┏━━
import Literature.Barriers.CriticalPhenomena.LongRangeTrivialityOnZ3Newman
import Literature.Probability.LatticeModels.LeeYangProofs
import Literature.NumberTheory.Sieve.ChenSwitchingConstant
import Mathlib.FieldTheory.IsAlgClosed.Basic
import Mathlib.Analysis.Complex.Polynomial.Basic
import Mathlib.Analysis.SpecialFunctions.Complex.Log
import Mathlib.Analysis.SpecialFunctions.Log.Deriv
import Mathlib.Analysis.Convex.SpecificFunctions.Basic

/-!
# `panis_mgfDeviation_le_ursellFourBoxSum` DISCHARGED through Lee–Yang: Newman's bounds on the moment
# generating function (Comm. Math. Phys. 41 (1975), Thm 4) proved for the finite-volume states, and
# Panis's moment-generating-function display derived from them

Sibling of `Literature/Barriers/CriticalPhenomena/LongRangeTrivialityOnZ3.lean` (barrier catalogue
D-0021, sub-problem `Ising3DConformalLimit`). The named fact `panis_mgfDeviation_le_ursellFourBoxSum`
(`LongRangeTrivialityOnZ3Inputs.lean`) is the second display of the proof of Panis 2023, Theorem 5.5
(arXiv:2309.05797, p. 21): for the algebraically decaying couplings, `0 < β ≤ β_c`, `L, R ≥ 1`,
`f` continuous with `f = 0` off `[-R,R]^d` and real `z`,
`|⟨e^{zT_{f,L,β}}⟩_β - e^{(z²/2)⟨T_{f,L,β}²⟩_β}| ≤ C₁ z⁴ e^{(z²/2)⟨T_{|f|,L,β}²⟩_β} ‖f‖_∞⁴ S(β,L,R)`,
`S = Σ_L(β)⁻² ∑_{Λ_{RL}⁴} |U₄^β|`. The printed derivation sums Aizenman's deviation-from-Wick bound
(Aizenman 1982, Prop. 12.1 = Panis Prop. 4.6, random currents; vendored as
`aizenman_pairInteraction_wickDeviation_le_finite` in `…Wick`, not proved in the tree). This file
proves the display UNCONDITIONALLY (`panis_mgfDeviation_le_ursellFourBoxSum_holds`, `C₁ = 1/24`)
by a different classical route — C. M. Newman's Lee–Yang method:

* the pointwise Gaussian (Wick) inequality `S^Λ_{2n}(x) ≤ 𝒢_n[S^Λ₂](x)` for every finite-volume
  state and all `x ∈ Λ^{2n}` (repetitions allowed) — the tree's `LongRangeIsing.corrIn_le_pairingSum`
  (`…Newman`, from `PairIsing.avg_spinMonomial_le_pairingSum`; Newman, ZW 33 (1975), Thm 3);
* Newman, Comm. Math. Phys. 41 (1975) 1–9, Theorem 4, eq. (2.5), `k = 0, 1`: for `X` of type `𝓛`,
  `exp(∑_{n≤4} u_nrⁿ/n!) ≤ E(e^{rX}) ≤ exp(∑_{n≤2} u_nrⁿ/n!)`, and (Theorem 1 = Lee–Yang, §2)
  `X = ∑ λ_jσ_j` with `λ ≥ 0` is of type `𝓛`; at zero field `u₁ = u₃ = 0`, `u₂ = E X²`,
  `u₄ = E X⁴ - 3(EX²)²`, i.e. `exp(u₂r²/2 + u₄r⁴/24) ≤ E(e^{rX}) ≤ exp(u₂r²/2)`. PROVED here for the
  finite-volume free-boundary zero-field states `⟨·⟩_{Λ,J,0,β}` of every ferromagnetic pair
  interaction (`LongRangeIsing.newman_mgf_bounds`) from the tree's Lee–Yang circle theorem
  `lee_yang_circle_theorem_finite_holds` (`LeeYangProofs`).

## 1. Newman's Theorem 4 from Lee–Yang (namespace `NewmanLeeYang`, then `LongRangeIsing`)

Newman derives (2.5) from the Hadamard factorisation `E(e^{zX}) = e^{bz²}∏(1 + z²/α_j²)` (his Prop. 2)
and `log(1+a) ≷` its truncated series. Mathlib has no Hadamard factorisation; it is replaced by the
FINITE factorisation of a polynomial:
1. *Lattice reduction.* For `X = ∑ k_aσ_a` with `k_a ∈ ℕ_{≥1}`: `X = N = 2m - K`,
   `m = ∑_{σ_a=+1}k_a ∈ {0,…,K}`, and `∑_σ p_σe^{zN_σ} = e^{-zK}P(e^{2z})` for the polynomial
   `P(u) = ∑_σ p_σu^{m_σ}` (`genPoly`; `P(1) = 1`, `P(0) ≠ 0`, `deg P = K`).
2. *Lee–Yang.* The Gibbs sum `∑_σ w_c(σ)e^{∑ h_aσ_a}` does not vanish for `Re h_a > 0`
   (`sum_weight_mul_exp_ne_zero`, the tree's theorem transported from `Fin n → Bool`), and by the spin
   flip neither for `Re h_a < 0`; hence every root of `P` lies on the unit circle
   (`norm_eq_one_of_isRoot`).
3. *Product formula.* `P` splits over `ℂ`; for real `t`,
   `M(t)² = ∏_r (1 + b_r sinh² t)` over the roots, `b_r = 2/(1 - Re u_r) ≥ 1` (`mgfN_sq_eq_prod`;
   `|e^s - u|² = 2e^s(cosh s - Re u)` for `|u| = 1`).
4. *Elementary bounds.* `log(1 + by²) ≥ by² - b²y⁴/2` (global lower bound
   `2 log M ≥ S₁t² - (S₂/2)t⁴`, `S_i = ∑ b_rⁱ`); Bernoulli and `cosh y ≤ e^{y²/2}` give
   `1 + b sinh² y ≤ e^{by²}` for `b ≥ 1` (upper bound `2 log M ≤ S₁t²`); and the two fourth-order
   expansions of `2 log M` at `0` — from the product, `S₁t² + (S₁/3 - S₂/2)t⁴ + O(t⁶)`, and from the
   moments, `u₂t² + (u₄/12)t⁴ + O(t⁶)` (`cosh`-Taylor with remainder, `log(1+w) ≷` cubic Taylor) —
   give `S₁ = u₂` and `S₂/2 ≤ u₂/3 - u₄/12` (`coeff_nonpos_of_expansion_le`). Hence
   `exp(u₂t²/2 + u₄t⁴/24 - u₂t⁴/6) ≤ M(t) ≤ exp(u₂t²/2)` (`newman_bounds_lattice`,
   `avg_exp_bounds_nat`).
5. *Rescaling.* `λ ≥ 0` real: `λ^{(k)}_a = (⌊(k+1)λ_a⌋+1)/(k+1)`, the lattice bound at `t/(k+1)`,
   and `k → ∞` (finite sums, continuous in `λ`; the error term `u₂t⁴/(6(k+1)²)` vanishes):
   `avg_exp_bounds`; for `⟨·⟩_{Λ,J,0,β}` through `expectIn_zero_eq_avg`: `newman_mgf_bounds`.

## 2. Panis's display from the two inequalities (`panis_mgfDeviation_le_ursellFourBoxSum_holds`)

In a box `Λ = Λ_M ⊇ Λ_{RL}`, `T_{f,L,β} = ∑_{x∈Λ} λ_xσ_x`, `λ_x = f(x/L)/Σ_L(β)^{1/2}` (`Σ_L(β)` the
infinite-volume block variance, a constant); `m_{2n}(f) = ⟨T_f^{2n}⟩_Λ`, `V_f = ⟨T_f²⟩_Λ`, `g = |f|`.
1. `m_{2n}(f) - (2n-1)!!V_fⁿ = ∑_{x∈Λ^{2n}} ∏λ_{xᵢ}(S^Λ_{2n} - 𝒢_n[S^Λ₂])(x)` (`sum_prod_mul_pairingSum`),
   so `|m_{2n}(f) - (2n-1)!!V_fⁿ| ≤ (2n-1)!!V_gⁿ - m_{2n}(g)` (absolute values inside).
2. Summing `z^{2n}/(2n)!` in finite volume (`⟨e^{zT}⟩_Λ = ⟨cosh zT⟩_Λ` by flip symmetry, a finite
   combination of `cosh` series): `|⟨e^{zT_f}⟩_Λ - e^{z²V_f/2}| ≤ e^{z²V_g/2} - ⟨e^{zT_g}⟩_Λ`.
3. Newman's bounds for `T_g`: `u₄ ≤ 0` and `e^{z²V_g/2} - ⟨e^{zT_g}⟩_Λ ≤ e^{z²V_g/2}|u₄|z⁴/24`,
   `|u₄| = |⟨T_g⁴⟩ - 3V_g²| = |∑_{Λ⁴}∏λ_{|xᵢ|}U₄^Λ| ≤ ‖f‖_∞⁴Σ_L⁻²∑_{Λ_{RL}⁴}|U₄^Λ|` (the three pairings).
4. `M → ∞` by the window law (`tendsto_expectIn_box_fun_smeared`, `tendsto_ursellFourIn_box`).

Consequences: `panis_thm12_of_ursellFourBoxSum_le : panis_ursellFourBoxSum_le → panis_thm12` and
`LongRangeTrivialityOnZ3.of_ursellFourBoxSum_le` — the barrier now rests on the p. 22 bound alone
(itself reduced to the tree diagram bound and the infrared bounds in the sibling files).

## References

* C. M. Newman, Comm. Math. Phys. 41 (1975) 1–9: (1.1), Thm 1, §2 ¶1 (type `𝓛`), Prop. 2, Thm 4
  eq. (2.5) [Newman1975] (held: `paper:doi-10-1007-bf01608542`, read pp. 1–3).
* C. M. Newman, Z. Wahrsch. verw. Gebiete 33 (1975) 75–93, Thm 3 [Newman1975Gaussian] — via the tree.
* T. D. Lee, C. N. Yang, Phys. Rev. 87 (1952) 410, App. II [LeeYang1952] — via `LeeYangProofs`.
* R. Panis, arXiv:2309.05797, proof of Theorem 5.5, first two displays (p. 21) [Panis2023Triviality].
* M. Aizenman, CDM 2020 (arXiv:2112.04248), (7.6)–(7.9): the same summation — background only.

## Mathlib

`Polynomial.Splits.eval_eq_prod_roots` with `IsAlgClosed.splits`, `Polynomial.mem_roots`,
`Complex.exp_log`, `Complex.norm_exp`, `one_add_mul_self_le_rpow_one_add` (Bernoulli),
`Real.cosh_le_exp_half_sq`, `Real.hasSum_cosh`, `hasSum_nat_add_iff'`, `Real.le_log_one_add_of_nonneg`
(and the tree's `Literature.NumberTheory.Sieve.Chen.log_one_add_le_cubic`), `Real.log_multiset_prod`, `Multiset.prod_map_le_prod_map₀`, `ge_of_tendsto` with `Ioo_mem_nhdsGT`,
`Nat.floor_le` / `Nat.lt_floor_add_one`, `tendsto_one_div_add_atTop_nhds_zero_nat`.
-/

noncomputable section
┗━━
BRIEF - In the entries above, the lines from the one bearing "## References" up to and including the one bearing "(p. 21) [Panis2023Triviality]." should be transcribed exactly; no other line is wanted.

ANSWER -
## References

* C. M. Newman, Comm. Math. Phys. 41 (1975) 1–9: (1.1), Thm 1, §2 ¶1 (type `𝓛`), Prop. 2, Thm 4
  eq. (2.5) [Newman1975] (held: `paper:doi-10-1007-bf01608542`, read pp. 1–3).
* C. M. Newman, Z. Wahrsch. verw. Gebiete 33 (1975) 75–93, Thm 3 [Newman1975Gaussian] — via the tree.
* T. D. Lee, C. N. Yang, Phys. Rev. 87 (1952) 410, App. II [LeeYang1952] — via `LeeYangProofs`.
* R. Panis, arXiv:2309.05797, proof of Theorem 5.5, first two displays (p. 21) [Panis2023Triviality].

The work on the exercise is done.